Given data:
= Beginning of Section =

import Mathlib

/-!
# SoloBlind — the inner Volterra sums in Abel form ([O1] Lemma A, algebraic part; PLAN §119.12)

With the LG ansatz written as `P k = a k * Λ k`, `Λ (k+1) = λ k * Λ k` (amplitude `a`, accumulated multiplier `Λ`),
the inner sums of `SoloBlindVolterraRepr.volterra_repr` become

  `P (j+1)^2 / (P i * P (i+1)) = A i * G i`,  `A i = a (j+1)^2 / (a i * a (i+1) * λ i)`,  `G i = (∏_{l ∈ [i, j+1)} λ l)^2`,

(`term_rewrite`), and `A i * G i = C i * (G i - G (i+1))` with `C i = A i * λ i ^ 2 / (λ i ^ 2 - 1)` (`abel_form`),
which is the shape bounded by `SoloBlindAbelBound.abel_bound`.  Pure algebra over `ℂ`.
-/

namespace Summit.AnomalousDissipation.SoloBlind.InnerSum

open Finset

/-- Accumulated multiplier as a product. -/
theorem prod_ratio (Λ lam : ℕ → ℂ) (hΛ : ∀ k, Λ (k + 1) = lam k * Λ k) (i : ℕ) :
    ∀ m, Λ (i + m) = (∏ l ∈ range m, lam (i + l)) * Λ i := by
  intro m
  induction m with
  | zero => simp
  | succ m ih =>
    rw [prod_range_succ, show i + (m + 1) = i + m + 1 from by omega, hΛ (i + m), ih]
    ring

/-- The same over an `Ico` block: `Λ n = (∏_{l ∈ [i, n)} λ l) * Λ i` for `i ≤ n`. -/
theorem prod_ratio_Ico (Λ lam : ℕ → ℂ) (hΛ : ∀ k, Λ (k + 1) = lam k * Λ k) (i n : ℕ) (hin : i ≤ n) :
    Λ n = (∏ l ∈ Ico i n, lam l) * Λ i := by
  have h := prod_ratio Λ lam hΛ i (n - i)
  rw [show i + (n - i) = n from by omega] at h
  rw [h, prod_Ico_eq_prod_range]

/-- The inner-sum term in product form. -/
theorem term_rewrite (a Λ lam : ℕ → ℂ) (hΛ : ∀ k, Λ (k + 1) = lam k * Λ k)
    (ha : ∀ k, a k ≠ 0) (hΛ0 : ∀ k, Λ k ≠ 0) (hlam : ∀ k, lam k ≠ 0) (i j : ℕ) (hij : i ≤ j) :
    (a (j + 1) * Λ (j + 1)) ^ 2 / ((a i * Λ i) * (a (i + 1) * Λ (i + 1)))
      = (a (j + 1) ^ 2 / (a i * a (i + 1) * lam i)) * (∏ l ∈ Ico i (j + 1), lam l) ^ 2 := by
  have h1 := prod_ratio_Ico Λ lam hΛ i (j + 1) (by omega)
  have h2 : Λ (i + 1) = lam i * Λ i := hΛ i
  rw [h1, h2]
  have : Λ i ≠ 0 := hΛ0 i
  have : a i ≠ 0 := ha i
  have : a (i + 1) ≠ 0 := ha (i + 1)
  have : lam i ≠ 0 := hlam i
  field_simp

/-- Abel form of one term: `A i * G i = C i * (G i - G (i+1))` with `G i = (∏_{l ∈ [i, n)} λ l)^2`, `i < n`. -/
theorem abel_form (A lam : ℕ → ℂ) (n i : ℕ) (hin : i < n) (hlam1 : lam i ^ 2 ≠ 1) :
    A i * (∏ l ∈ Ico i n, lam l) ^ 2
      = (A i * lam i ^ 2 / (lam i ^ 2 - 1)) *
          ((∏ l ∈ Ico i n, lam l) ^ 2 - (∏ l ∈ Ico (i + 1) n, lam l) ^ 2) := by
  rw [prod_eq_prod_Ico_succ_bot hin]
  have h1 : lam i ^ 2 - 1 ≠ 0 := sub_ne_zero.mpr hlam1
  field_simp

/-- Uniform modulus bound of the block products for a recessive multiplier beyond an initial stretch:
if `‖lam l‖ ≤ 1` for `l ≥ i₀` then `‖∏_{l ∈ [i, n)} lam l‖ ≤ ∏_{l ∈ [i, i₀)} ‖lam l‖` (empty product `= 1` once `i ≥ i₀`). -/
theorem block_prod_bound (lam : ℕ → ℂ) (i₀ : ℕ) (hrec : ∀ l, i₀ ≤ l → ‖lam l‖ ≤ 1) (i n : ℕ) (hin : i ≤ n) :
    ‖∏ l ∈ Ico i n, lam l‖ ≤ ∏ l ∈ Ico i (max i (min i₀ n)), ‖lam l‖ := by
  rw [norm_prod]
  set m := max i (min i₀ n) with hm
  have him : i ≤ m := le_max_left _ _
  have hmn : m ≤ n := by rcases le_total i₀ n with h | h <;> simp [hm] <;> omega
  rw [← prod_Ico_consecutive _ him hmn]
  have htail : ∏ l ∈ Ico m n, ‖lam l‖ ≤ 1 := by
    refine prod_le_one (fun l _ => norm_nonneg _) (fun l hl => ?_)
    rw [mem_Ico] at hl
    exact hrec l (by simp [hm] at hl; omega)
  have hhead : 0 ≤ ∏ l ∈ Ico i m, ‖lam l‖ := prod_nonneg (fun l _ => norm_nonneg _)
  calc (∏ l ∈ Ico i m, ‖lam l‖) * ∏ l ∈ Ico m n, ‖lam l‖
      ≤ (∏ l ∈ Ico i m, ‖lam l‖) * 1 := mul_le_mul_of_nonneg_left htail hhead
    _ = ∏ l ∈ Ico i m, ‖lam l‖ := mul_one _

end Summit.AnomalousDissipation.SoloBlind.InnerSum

= End of Section =
= Beginning of Section =

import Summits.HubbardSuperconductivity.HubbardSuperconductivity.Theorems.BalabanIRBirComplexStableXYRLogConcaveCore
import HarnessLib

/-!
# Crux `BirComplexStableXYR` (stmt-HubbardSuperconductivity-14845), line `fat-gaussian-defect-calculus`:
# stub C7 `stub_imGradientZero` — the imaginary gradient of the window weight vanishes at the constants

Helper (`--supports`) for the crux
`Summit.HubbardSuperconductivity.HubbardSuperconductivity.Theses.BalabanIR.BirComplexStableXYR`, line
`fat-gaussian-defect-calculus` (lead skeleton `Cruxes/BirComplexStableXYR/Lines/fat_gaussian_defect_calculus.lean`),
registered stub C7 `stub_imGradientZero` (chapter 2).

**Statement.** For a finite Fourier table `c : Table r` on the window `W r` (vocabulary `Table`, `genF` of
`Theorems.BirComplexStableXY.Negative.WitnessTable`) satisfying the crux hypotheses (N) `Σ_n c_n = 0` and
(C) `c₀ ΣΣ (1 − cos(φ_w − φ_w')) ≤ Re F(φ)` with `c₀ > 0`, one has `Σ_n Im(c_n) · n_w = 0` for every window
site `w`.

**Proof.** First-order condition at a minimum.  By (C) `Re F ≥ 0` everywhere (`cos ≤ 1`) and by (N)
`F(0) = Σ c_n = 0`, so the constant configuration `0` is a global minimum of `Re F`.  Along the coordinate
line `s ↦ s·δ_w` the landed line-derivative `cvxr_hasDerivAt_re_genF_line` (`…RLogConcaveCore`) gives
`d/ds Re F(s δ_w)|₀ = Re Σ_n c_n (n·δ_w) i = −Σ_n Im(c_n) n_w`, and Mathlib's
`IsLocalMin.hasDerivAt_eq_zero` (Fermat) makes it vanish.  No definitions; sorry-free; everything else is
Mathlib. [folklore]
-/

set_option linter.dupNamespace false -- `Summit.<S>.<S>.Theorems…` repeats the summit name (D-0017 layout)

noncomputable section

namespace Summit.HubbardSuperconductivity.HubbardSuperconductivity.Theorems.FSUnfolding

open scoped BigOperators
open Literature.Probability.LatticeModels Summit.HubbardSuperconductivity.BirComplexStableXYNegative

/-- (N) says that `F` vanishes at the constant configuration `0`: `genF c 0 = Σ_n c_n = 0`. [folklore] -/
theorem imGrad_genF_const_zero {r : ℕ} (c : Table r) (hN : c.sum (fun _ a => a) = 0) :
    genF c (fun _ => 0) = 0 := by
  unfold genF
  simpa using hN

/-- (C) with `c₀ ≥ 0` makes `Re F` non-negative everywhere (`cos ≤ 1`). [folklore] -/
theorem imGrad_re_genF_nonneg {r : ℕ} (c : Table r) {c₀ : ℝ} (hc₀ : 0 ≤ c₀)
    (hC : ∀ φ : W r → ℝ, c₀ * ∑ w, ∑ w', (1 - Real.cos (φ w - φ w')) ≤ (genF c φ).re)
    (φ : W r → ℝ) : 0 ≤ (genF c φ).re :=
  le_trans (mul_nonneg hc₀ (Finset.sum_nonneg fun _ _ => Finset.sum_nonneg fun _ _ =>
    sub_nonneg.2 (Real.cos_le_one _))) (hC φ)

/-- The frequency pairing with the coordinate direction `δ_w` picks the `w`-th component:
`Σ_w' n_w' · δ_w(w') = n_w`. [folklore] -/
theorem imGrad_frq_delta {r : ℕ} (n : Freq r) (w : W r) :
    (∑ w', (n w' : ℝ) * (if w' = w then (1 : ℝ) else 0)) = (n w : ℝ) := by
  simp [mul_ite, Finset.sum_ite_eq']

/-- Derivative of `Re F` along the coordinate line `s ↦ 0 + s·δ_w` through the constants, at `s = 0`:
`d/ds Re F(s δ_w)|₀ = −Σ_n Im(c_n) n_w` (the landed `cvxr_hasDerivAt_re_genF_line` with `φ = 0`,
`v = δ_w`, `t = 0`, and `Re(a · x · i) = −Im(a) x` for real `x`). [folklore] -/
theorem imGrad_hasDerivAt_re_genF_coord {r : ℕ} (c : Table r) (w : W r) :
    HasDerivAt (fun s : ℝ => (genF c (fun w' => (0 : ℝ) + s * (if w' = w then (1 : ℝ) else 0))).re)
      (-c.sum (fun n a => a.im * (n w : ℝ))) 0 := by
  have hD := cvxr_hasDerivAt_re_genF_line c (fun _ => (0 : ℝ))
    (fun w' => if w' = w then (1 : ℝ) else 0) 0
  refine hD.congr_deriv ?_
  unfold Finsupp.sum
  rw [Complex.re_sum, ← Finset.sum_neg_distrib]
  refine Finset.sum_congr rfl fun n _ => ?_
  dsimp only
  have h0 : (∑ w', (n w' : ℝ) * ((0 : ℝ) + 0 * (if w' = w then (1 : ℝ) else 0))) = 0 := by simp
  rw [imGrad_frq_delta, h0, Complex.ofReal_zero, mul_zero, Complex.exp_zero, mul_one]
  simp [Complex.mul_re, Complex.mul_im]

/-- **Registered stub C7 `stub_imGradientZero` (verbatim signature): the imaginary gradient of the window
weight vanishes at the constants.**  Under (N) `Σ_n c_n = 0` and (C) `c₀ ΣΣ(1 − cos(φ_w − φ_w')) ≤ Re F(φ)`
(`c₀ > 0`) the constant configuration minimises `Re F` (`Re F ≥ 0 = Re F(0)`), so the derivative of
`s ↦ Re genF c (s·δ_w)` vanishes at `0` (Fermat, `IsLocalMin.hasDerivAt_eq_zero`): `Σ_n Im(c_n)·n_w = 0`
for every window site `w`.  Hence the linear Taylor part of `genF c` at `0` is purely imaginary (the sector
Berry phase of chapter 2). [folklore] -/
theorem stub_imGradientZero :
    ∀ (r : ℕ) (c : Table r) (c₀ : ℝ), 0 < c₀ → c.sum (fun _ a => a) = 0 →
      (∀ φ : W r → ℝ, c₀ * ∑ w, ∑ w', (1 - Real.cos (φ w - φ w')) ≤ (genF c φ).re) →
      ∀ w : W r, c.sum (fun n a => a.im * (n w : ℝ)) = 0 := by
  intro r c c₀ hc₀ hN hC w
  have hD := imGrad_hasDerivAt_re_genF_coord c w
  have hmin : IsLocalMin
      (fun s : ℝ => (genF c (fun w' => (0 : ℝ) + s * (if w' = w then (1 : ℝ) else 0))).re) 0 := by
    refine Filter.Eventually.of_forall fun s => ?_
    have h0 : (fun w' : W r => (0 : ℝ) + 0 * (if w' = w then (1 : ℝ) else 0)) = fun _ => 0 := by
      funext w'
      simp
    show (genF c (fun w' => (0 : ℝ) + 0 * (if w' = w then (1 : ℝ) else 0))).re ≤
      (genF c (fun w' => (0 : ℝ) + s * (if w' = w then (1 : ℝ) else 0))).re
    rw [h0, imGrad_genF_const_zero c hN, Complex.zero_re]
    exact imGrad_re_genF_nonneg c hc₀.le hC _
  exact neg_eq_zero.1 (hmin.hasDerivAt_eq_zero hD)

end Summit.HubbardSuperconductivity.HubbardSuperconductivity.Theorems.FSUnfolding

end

= End of Section =

Every line above from the line with "refine hD.congr_deriv ?_" to the line with "simp [Complex.mul_re, Complex.mul_im]", both included, must be reproduced exactly, and no other line may appear.

Response to the task:
  refine hD.congr_deriv ?_
  unfold Finsupp.sum
  rw [Complex.re_sum, ← Finset.sum_neg_distrib]
  refine Finset.sum_congr rfl fun n _ => ?_
  dsimp only
  have h0 : (∑ w', (n w' : ℝ) * ((0 : ℝ) + 0 * (if w' = w then (1 : ℝ) else 0))) = 0 := by simp
  rw [imGrad_frq_delta, h0, Complex.ofReal_zero, mul_zero, Complex.exp_zero, mul_one]
  simp [Complex.mul_re, Complex.mul_im]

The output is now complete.